What is being asked — Each line of the listing below, from the very first to the one that contains "import Literature.NumberTheory.EllipticCurves.ImaginaryPeriod", is to be retyped exactly as it stands.
========================
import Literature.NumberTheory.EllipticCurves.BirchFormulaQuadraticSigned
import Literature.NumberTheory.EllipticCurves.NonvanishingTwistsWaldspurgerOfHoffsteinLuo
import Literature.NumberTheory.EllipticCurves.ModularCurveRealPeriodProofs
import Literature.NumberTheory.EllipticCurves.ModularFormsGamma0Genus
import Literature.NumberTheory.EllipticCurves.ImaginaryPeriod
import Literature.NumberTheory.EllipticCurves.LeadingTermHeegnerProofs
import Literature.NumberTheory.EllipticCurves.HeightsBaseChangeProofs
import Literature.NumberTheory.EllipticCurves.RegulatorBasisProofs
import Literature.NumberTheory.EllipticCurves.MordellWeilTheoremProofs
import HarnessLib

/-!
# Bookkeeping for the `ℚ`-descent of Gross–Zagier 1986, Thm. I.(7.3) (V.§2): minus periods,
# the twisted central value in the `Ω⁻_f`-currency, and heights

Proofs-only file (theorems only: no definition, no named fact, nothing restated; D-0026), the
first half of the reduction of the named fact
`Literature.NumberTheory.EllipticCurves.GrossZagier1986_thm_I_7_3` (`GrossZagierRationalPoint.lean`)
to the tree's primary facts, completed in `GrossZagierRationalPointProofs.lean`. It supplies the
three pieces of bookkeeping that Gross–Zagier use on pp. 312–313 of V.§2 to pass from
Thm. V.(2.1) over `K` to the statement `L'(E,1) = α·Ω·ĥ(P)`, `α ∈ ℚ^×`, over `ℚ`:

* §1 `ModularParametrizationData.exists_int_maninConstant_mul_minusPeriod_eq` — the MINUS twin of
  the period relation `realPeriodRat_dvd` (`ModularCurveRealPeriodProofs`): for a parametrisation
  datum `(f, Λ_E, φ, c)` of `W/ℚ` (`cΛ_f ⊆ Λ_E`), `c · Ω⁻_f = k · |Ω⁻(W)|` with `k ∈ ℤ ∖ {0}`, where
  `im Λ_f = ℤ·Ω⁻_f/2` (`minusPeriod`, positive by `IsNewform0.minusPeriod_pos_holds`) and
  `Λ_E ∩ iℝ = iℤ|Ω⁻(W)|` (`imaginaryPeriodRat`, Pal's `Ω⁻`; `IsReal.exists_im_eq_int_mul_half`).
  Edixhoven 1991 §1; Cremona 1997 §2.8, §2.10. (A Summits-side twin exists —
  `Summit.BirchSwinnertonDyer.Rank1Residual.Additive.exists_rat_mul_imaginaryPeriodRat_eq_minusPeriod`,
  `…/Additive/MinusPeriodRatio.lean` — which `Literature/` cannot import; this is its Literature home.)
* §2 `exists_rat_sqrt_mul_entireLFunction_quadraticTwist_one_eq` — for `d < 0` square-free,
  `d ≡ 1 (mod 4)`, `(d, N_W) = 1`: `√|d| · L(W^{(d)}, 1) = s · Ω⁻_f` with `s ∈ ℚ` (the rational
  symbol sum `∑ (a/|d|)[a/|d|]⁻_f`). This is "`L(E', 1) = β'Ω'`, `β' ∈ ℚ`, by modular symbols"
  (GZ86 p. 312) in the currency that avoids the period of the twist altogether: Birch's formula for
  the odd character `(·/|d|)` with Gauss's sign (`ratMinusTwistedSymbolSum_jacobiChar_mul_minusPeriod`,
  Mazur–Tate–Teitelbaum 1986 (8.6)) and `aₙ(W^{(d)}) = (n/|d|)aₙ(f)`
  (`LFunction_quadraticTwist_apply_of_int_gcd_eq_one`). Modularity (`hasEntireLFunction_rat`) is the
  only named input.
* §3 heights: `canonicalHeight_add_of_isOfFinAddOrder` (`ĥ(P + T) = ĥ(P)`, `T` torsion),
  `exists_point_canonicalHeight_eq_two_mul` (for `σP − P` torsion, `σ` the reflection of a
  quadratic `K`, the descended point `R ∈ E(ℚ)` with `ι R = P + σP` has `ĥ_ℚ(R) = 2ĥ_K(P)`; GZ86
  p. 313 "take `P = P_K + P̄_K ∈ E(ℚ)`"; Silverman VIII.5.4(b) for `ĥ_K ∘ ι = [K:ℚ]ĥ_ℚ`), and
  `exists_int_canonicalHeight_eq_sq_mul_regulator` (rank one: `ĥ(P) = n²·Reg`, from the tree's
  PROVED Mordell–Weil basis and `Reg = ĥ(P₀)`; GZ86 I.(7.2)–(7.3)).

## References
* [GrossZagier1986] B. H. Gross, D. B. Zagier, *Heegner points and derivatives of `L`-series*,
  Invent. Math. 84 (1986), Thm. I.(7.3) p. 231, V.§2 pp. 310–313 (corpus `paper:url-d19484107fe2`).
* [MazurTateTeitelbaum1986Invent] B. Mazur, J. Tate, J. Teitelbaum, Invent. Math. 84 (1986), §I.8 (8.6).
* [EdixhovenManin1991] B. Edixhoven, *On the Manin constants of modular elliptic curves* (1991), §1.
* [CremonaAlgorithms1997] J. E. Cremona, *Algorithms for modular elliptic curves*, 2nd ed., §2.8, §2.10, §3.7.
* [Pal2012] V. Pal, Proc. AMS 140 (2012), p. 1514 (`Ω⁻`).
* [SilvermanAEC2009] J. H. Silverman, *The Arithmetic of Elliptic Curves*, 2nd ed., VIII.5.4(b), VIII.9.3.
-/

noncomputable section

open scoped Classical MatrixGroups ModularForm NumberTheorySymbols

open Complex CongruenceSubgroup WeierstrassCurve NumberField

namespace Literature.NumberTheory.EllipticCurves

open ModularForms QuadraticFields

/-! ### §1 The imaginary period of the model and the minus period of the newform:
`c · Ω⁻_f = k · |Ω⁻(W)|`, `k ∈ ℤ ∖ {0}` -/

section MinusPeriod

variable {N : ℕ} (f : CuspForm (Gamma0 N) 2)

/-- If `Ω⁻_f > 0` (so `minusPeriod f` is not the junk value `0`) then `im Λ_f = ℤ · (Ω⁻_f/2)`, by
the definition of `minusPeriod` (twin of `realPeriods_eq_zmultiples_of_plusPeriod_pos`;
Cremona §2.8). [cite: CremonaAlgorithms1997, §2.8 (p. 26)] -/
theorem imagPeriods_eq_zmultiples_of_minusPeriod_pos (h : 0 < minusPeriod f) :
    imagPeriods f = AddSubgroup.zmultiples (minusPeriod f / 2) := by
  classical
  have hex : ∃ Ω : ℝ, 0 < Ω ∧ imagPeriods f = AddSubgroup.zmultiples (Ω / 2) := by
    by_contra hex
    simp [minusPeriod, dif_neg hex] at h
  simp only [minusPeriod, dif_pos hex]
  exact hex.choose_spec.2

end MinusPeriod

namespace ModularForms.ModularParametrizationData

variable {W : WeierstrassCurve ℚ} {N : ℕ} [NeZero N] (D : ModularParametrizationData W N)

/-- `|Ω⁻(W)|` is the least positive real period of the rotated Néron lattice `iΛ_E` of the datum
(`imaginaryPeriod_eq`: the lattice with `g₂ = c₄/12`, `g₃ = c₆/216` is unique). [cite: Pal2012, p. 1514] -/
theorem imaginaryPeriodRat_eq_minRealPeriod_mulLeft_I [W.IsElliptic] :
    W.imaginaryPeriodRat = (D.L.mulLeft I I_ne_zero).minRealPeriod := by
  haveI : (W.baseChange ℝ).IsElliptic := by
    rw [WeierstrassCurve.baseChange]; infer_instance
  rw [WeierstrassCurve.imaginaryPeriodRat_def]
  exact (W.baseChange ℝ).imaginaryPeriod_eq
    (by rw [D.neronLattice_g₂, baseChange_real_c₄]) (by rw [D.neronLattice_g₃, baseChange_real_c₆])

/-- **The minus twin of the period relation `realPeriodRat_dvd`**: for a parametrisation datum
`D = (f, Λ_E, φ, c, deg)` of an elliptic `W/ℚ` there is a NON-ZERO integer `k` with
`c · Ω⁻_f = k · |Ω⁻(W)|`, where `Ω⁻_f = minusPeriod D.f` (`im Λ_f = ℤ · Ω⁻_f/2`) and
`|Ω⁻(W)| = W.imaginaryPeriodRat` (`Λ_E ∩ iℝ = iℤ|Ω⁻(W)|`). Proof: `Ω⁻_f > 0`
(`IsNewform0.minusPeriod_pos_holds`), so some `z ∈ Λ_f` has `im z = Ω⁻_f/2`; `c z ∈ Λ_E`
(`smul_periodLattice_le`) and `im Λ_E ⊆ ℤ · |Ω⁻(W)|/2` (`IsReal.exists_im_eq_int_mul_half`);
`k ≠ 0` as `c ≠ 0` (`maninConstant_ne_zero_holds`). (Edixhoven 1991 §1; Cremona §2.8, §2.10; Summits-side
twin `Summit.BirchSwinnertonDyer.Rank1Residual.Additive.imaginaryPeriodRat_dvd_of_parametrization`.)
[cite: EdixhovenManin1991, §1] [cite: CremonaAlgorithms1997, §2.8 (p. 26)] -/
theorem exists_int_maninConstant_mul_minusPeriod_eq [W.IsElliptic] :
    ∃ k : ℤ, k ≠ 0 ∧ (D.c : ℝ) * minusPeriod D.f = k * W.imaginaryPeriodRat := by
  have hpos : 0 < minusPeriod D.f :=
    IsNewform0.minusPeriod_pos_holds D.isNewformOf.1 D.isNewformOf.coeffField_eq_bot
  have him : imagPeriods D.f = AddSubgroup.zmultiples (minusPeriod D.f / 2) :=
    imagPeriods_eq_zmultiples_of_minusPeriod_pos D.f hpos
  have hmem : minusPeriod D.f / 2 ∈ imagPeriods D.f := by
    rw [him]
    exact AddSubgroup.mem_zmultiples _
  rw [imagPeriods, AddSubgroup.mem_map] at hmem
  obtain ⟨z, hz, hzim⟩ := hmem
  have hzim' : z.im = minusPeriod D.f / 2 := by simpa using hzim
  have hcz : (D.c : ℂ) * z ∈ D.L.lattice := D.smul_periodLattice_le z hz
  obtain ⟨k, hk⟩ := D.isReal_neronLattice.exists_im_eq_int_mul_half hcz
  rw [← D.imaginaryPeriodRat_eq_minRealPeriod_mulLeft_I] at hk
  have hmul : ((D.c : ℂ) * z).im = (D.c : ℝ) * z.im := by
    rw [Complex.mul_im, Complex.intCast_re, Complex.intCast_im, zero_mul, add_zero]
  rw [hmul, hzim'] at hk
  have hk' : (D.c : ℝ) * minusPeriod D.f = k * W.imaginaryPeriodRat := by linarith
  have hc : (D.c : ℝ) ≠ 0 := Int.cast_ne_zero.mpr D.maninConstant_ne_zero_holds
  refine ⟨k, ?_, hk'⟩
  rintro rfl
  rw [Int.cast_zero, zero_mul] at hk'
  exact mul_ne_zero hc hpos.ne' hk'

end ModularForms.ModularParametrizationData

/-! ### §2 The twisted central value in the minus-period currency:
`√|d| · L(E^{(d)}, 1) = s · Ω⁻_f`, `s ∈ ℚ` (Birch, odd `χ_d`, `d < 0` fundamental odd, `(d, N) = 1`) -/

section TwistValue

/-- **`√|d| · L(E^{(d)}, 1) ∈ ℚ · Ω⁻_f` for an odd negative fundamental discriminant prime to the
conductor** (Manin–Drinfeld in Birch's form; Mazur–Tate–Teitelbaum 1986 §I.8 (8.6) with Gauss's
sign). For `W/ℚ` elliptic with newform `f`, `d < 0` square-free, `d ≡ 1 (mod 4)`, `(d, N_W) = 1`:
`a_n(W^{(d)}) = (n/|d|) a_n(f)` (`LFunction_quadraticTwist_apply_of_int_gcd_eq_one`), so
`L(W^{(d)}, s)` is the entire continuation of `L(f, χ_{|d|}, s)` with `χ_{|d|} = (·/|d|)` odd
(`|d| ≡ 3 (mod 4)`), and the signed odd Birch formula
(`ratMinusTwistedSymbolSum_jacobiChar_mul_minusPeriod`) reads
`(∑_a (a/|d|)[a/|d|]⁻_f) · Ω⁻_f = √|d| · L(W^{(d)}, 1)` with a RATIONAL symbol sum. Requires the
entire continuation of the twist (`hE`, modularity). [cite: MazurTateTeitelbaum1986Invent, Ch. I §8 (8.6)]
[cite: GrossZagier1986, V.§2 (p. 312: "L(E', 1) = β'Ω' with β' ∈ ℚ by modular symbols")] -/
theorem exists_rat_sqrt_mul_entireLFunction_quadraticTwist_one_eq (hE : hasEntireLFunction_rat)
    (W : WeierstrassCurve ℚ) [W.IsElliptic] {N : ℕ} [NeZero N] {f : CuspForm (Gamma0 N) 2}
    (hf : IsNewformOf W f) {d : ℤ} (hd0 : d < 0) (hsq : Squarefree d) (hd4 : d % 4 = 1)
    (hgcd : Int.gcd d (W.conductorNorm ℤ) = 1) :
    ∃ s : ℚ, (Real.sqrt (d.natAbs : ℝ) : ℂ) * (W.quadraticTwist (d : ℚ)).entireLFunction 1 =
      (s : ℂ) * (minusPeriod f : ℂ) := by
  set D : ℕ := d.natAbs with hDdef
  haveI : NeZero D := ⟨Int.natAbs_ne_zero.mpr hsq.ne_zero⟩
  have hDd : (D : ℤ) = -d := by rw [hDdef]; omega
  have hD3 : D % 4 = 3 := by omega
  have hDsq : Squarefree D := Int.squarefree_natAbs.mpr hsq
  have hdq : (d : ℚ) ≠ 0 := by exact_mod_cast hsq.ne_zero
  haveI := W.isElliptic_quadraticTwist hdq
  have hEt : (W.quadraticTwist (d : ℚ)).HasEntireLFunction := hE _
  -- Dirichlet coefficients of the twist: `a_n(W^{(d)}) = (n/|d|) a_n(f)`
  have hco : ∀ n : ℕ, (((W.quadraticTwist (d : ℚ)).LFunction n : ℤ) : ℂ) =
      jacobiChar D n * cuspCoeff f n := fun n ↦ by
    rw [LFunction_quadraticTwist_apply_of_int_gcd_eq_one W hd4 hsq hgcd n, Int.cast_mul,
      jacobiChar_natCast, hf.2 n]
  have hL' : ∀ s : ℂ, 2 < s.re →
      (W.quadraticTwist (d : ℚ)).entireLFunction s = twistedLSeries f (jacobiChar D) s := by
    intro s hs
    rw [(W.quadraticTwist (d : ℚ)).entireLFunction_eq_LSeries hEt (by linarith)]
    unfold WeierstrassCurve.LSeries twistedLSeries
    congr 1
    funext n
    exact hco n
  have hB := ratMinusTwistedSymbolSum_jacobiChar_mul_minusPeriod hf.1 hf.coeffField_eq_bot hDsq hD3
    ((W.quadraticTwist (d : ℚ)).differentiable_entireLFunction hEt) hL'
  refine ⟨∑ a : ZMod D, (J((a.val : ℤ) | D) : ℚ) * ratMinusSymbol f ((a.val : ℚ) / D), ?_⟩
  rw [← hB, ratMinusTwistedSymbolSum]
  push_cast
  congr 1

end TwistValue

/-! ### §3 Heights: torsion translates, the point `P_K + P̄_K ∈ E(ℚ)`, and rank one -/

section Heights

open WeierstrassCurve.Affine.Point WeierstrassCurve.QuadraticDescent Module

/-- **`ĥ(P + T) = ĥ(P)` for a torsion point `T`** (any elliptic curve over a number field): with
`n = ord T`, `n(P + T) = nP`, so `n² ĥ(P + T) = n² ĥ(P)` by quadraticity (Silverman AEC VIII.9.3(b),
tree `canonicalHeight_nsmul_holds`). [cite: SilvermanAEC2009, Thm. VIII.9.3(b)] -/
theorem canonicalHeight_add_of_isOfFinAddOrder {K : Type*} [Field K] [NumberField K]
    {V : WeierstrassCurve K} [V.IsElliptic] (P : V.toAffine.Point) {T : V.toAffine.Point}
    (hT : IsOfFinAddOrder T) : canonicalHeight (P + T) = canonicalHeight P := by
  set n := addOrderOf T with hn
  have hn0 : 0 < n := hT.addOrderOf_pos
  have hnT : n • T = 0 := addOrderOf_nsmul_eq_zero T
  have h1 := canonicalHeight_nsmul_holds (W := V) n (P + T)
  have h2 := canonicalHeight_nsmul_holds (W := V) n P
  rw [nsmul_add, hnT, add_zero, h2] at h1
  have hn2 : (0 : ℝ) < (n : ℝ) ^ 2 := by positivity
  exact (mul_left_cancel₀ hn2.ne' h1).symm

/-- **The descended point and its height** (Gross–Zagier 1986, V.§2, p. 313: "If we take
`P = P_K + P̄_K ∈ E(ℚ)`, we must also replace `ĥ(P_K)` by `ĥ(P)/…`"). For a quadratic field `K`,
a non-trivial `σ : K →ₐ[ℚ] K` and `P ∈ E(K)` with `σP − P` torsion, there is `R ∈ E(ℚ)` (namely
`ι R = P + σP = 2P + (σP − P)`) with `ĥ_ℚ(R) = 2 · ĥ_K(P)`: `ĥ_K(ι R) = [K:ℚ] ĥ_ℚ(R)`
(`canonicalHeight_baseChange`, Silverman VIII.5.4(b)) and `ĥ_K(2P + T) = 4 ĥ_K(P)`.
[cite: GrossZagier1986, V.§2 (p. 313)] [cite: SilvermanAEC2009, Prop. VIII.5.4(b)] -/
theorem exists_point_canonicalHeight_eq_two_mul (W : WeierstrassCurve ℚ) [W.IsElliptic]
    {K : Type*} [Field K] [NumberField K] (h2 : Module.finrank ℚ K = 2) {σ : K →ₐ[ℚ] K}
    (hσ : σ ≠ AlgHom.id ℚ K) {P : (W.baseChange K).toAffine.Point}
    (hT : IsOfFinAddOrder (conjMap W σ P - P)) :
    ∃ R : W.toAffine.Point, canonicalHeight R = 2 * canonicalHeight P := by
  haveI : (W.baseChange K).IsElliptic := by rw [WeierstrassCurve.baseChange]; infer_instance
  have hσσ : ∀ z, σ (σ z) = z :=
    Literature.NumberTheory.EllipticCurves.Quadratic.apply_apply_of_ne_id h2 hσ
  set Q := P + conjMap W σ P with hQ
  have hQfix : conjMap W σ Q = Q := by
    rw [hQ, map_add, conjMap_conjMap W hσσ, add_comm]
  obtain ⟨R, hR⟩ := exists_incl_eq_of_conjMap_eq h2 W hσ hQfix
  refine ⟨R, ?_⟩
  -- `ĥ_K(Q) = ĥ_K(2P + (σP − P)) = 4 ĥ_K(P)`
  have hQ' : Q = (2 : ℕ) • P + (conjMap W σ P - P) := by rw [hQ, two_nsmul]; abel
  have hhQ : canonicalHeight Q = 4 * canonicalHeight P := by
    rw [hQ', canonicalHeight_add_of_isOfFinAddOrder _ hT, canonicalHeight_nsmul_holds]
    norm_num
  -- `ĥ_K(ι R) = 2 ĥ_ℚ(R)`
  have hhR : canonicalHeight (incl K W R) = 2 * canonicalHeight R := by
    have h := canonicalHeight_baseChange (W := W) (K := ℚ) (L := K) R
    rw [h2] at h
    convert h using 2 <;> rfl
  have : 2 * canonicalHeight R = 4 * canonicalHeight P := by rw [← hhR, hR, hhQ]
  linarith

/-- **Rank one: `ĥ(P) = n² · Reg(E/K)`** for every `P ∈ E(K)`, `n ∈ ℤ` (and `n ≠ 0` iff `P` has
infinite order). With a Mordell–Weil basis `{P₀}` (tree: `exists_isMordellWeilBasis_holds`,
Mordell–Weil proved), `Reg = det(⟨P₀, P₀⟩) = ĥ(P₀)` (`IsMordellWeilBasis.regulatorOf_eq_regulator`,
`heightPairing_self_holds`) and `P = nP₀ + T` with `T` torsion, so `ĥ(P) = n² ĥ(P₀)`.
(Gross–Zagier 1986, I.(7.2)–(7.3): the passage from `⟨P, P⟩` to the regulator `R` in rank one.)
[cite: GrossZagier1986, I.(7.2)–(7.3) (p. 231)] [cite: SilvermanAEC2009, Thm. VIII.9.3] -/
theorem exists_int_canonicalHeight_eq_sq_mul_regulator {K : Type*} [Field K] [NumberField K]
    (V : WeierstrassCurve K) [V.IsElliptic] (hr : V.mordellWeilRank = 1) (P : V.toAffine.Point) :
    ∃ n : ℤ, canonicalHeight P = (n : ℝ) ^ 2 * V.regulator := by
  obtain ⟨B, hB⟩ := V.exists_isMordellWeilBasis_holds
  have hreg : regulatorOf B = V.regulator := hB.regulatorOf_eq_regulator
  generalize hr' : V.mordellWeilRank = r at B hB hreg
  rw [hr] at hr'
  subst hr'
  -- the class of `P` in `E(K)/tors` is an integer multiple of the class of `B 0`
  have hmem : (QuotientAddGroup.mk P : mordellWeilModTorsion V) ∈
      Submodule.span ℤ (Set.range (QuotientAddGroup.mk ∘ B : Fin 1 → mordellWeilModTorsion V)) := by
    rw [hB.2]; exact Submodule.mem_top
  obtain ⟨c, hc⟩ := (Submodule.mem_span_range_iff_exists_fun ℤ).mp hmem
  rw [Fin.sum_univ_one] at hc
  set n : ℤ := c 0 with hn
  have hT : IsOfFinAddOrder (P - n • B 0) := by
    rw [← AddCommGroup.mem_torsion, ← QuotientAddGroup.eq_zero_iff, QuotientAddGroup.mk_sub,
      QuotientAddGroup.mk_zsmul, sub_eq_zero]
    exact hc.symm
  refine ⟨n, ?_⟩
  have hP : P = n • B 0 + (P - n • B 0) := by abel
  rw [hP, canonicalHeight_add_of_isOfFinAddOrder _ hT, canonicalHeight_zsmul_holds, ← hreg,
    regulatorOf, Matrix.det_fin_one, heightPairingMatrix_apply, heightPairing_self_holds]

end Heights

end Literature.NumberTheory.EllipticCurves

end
========================
Problem solution —
import Literature.NumberTheory.EllipticCurves.BirchFormulaQuadraticSigned
import Literature.NumberTheory.EllipticCurves.NonvanishingTwistsWaldspurgerOfHoffsteinLuo
import Literature.NumberTheory.EllipticCurves.ModularCurveRealPeriodProofs
import Literature.NumberTheory.EllipticCurves.ModularFormsGamma0Genus
import Literature.NumberTheory.EllipticCurves.ImaginaryPeriod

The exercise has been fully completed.